The sensor used to detect soil moisture can be easily used as a leaf wetness sensor, such as reference numeral 13 in FIG.
CMOS (complementary metal oxide semiconductor) logic is well known as its lower power requirement, especially when the logic state is changing. The use of CMOS logic has advantages when designing sensors. By sending an interrogation (or strobe) pulse to such a sensor, the sensor only draws current over the measurement period and then returns to the zero input state. Further, while not in use, it can be minimized by removing power from the sensor, but it has the disadvantage of increased complexity and the reading needs to be delayed until the sensor is stable.

  In order to save wiring, two or more sensors can share a common output line. Each sensor, when interrogated, will pull the output line back to the normal zero input state to assert its own output state on the common output line (similar to wired OR in computer logic). ing). A suitable way to ensure a unique sensor is active whenever it is needed.

To activate the sensor:
• Several input lines can be used together if the combined line identifies a particular sensor in a particular way. The sensor is activated when it recognizes the code on the line.

• By carrying a unique sequence code number for each sensor, a common sequence input line can be used to activate a particular sensor.
• A pulse on a single input line was applied to the counter input. Each applied input pulse increments the counter and activates each sensor in turn.

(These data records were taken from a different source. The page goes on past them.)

variable (hw : IsExplorationPath Dd ω w)

/-- The defining properties of the crossed dart of the `i`-th step: `lv i ∼ rv i`, its left and
right faces are `w.getVert (i+1)` and `w.getVert i`, it is an edge of `Ω_δ`, `lv i` is open and
`rv i` is closed under the boundary condition. (Smirnov 2001, §2.) [cite: Smirnov2001, §2] -/
theorem _root_.Literature.Probability.LatticeModels.IsExplorationPath.dart_spec {i : ℕ} (hi : i < w.length) :
    ∃ h : triGraph.Adj (hw.lv i) (hw.rv i),
      triEdgeFaces ⟨(hw.lv i, hw.rv i), h⟩ = (w.getVert (i + 1), w.getVert i) ∧
      (triDiscreteDomainGraph Dd.Ω Dd.δ).Adj (hw.lv i) (hw.rv i) ∧
      hw.lv i ∈ Dd.bcConfig ω ∧ hw.rv i ∉ Dd.bcConfig ω := by
  have hs := (hw.step_getVert hi).choose_spec
  set e := (hw.step_getVert hi).choose with he
  have hl : hw.lv i = e.fst := by
    simp only [IsExplorationPath.lv, dif_pos hi]; rfl
  have hr : hw.rv i = e.snd := by
    simp only [IsExplorationPath.rv, dif_pos hi]; rfl
  have hadj : triGraph.Adj (hw.lv i) (hw.rv i) := by rw [hl, hr]; exact e.adj
  refine ⟨hadj, ?_, by rw [hl, hr]; exact hs.2.1, by rw [hl]; exact hs.2.2.1,
    by rw [hr]; exact hs.2.2.2⟩
  have : (⟨(hw.lv i, hw.rv i), hadj⟩ : triGraph.Dart) = e :=
    SimpleGraph.Dart.ext _ _ (Prod.ext hl hr)
  rw [this]
  exact hs.1

/-- `lv i` and `rv i` are adjacent in `𝕋`. [cite: Smirnov2001, §2] -/
theorem _root_.Literature.Probability.LatticeModels.IsExplorationPath.adj_lv_rv {i : ℕ} (hi : i < w.length) :
    triGraph.Adj (hw.lv i) (hw.rv i) :=
  (hw.dart_spec hi).1

/-- The crossed edge is an edge of the discrete domain `Ω_δ`. [cite: Smirnov2001, §2] -/
theorem _root_.Literature.Probability.LatticeModels.IsExplorationPath.domAdj_lv_rv {i : ℕ} (hi : i < w.length) :
    (triDiscreteDomainGraph Dd.Ω Dd.δ).Adj (hw.lv i) (hw.rv i) :=
  (hw.dart_spec hi).2.2.1

/-- The left site is open under the boundary condition. [cite: Smirnov2001, §2] -/
theorem _root_.Literature.Probability.LatticeModels.IsExplorationPath.lv_mem_bcConfig {i : ℕ} (hi : i < w.length) :
    hw.lv i ∈ Dd.bcConfig ω :=
  (hw.dart_spec hi).2.2.2.1

/-- The right site is closed under the boundary condition. [cite: Smirnov2001, §2] -/
theorem _root_.Literature.Probability.LatticeModels.IsExplorationPath.rv_not_mem_bcConfig {i : ℕ} (hi : i < w.length) :
    hw.rv i ∉ Dd.bcConfig ω :=
  (hw.dart_spec hi).2.2.2.2

/-- Left and right sites differ (one is open, the other closed). [cite: Smirnov2001, §2] -/
theorem _root_.Literature.Probability.LatticeModels.IsExplorationPath.lv_ne_rv {i j : ℕ} (hi : i < w.length)
    (hj : j < w.length) : hw.lv i ≠ hw.rv j := fun h ↦
  hw.rv_not_mem_bcConfig hj (h ▸ hw.lv_mem_bcConfig hi)

/-- **The side index of the `i`-th step**: the step reads
`w.getVert (i+1) = oppFace (w.getVert i) J`, `rv i = faceVertex (w.getVert i) (J+1)`,
`lv i = faceVertex (w.getVert i) (J+2)`. [folklore] -/
theorem _root_.Literature.Probability.LatticeModels.IsExplorationPath.exists_sideIdx {i : ℕ} (hi : i < w.length) :
    ∃ J : Fin 3, w.getVert (i + 1) = oppFace (w.getVert i) J ∧
      hw.rv i = faceVertex (w.getVert i) (J + 1) ∧ hw.lv i = faceVertex (w.getVert i) (J + 2) := by
  obtain ⟨h, hfaces, -, -, -⟩ := hw.dart_spec hi
  obtain ⟨J, h1, h2, h3⟩ := exists_sideIdx_of_triEdgeFaces h
  have hR : (triEdgeFaces ⟨(hw.lv i, hw.rv i), h⟩).2 = w.getVert i := congrArg Prod.snd hfaces
  have hL : (triEdgeFaces ⟨(hw.lv i, hw.rv i), h⟩).1 = w.getVert (i + 1) := congrArg Prod.fst hfaces
  rw [hR] at h1 h2 h3
  rw [hL] at h1
  exact ⟨J, h1, h2, h3⟩

/-- The side index of the `i`-th step (by choice; junk `0` past the end). [folklore] -/
def _root_.Literature.Probability.LatticeModels.IsExplorationPath.sideIdx (i : ℕ) : Fin 3 :=
  if hi : i < w.length then (hw.exists_sideIdx hi).choose else 0

/-- The next face is the opposite face across the side `sideIdx i`. [folklore] -/
theorem _root_.Literature.Probability.LatticeModels.IsExplorationPath.getVert_succ_eq {i : ℕ} (hi : i < w.length) :
    w.getVert (i + 1) = oppFace (w.getVert i) (hw.sideIdx i) := by
  have := (hw.exists_sideIdx hi).choose_spec.1
  simp only [IsExplorationPath.sideIdx, dif_pos hi]
  exact this

/-- The right site is the vertex `sideIdx i + 1` of the current face. [folklore] -/
theorem _root_.Literature.Probability.LatticeModels.IsExplorationPath.rv_eq {i : ℕ} (hi : i < w.length) :
    hw.rv i = faceVertex (w.getVert i) (hw.sideIdx i + 1) := by
  have := (hw.exists_sideIdx hi).choose_spec.2.1
  simp only [IsExplorationPath.sideIdx, dif_pos hi]
  exact this

/-- The left site is the vertex `sideIdx i + 2` of the current face. [folklore] -/
theorem _root_.Literature.Probability.LatticeModels.IsExplorationPath.lv_eq {i : ℕ} (hi : i < w.length) :
    hw.lv i = faceVertex (w.getVert i) (hw.sideIdx i + 2) := by
  have := (hw.exists_sideIdx hi).choose_spec.2.2
  simp only [IsExplorationPath.sideIdx, dif_pos hi]
  exact this

/-! ### Consecutive left (right) sites -/

/-- The two endpoints of the crossed edge are vertices of the *next* face as well (the shared
side is seen from both faces). [folklore] -/
theorem _root_.Literature.Probability.LatticeModels.IsExplorationPath.lv_mem_hexFaceVertices_succ {i : ℕ} (hi : i < w.length) :
    hw.lv i ∈ hexFaceVertices (w.getVert (i + 1)) := by
  rw [hw.getVert_succ_eq hi, hw.lv_eq hi, ← faceVertex_oppFace_succ]
  exact faceVertex_mem _ _

/-- As `lv_mem_hexFaceVertices_succ`, for the right site. [folklore] -/
theorem _root_.Literature.Probability.LatticeModels.IsExplorationPath.rv_mem_hexFaceVertices_succ {i : ℕ} (hi : i < w.length) :
    hw.rv i ∈ hexFaceVertices (w.getVert (i + 1)) := by
  rw [hw.getVert_succ_eq hi, hw.rv_eq hi, ← faceVertex_oppFace_succ_succ]
  exact faceVertex_mem _ _

/-- The left site is a vertex of the current face. [folklore] -/
theorem _root_.Literature.Probability.LatticeModels.IsExplorationPath.lv_mem_hexFaceVertices {i : ℕ} (hi : i < w.length) :
    hw.lv i ∈ hexFaceVertices (w.getVert i) := by
  rw [hw.lv_eq hi]; exact faceVertex_mem _ _

/-- The right site is a vertex of the current face. [folklore] -/
theorem _root_.Literature.Probability.LatticeModels.IsExplorationPath.rv_mem_hexFaceVertices {i : ℕ} (hi : i < w.length) :
    hw.rv i ∈ hexFaceVertices (w.getVert i) := by
  rw [hw.rv_eq hi]; exact faceVertex_mem _ _

/-- **Consecutive left sites are equal or adjacent** (both are vertices of the face in
between). (Smirnov 2001, §2: the open hexagons on the left of the exploration path form a
connected chain.) [cite: Smirnov2001, §2] -/
theorem _root_.Literature.Probability.LatticeModels.IsExplorationPath.lv_succ_eq_or_adj {i : ℕ} (hi : i + 1 < w.length) :
    hw.lv (i + 1) = hw.lv i ∨ triGraph.Adj (hw.lv i) (hw.lv (i + 1)) := by
  by_cases h : hw.lv (i + 1) = hw.lv i
  · exact Or.inl h
  · exact Or.inr (adj_of_mem_hexFaceVertices (hw.lv_mem_hexFaceVertices_succ (by omega))
      (hw.lv_mem_hexFaceVertices hi) (Ne.symm h))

A single pulse on the input line to the first sensor triggers that pulse and upon completion generates a new pulse that is applied to the next sensor to activate the next sensor, etc.
FIG. 5 shows a plant management system. This system monitors and controls the levels of moisture and nutrients in the soil that nourish individual or groups of plants. Integrated sensors for nutrients, temperature and humidity are placed in the soil adjacent to the plant. An integrated sensor, which may be disposable or non-disposable, is connected to instill / spray a supply micrometering valve unit incorporating its own remotely programmable microcontroller. Each of the plant management nodes monitors soil conditions and adjusts moisture and nutrient levels according to a stored program. Communication, power, moisture and some nutrients are delivered via specially formed cables / pipes, and individual management nodes simply clamp on the cables / pipes to form all connections at once . Each of the plant management nodes can be programmed from a central control unit that may be integrated and remotely controlled.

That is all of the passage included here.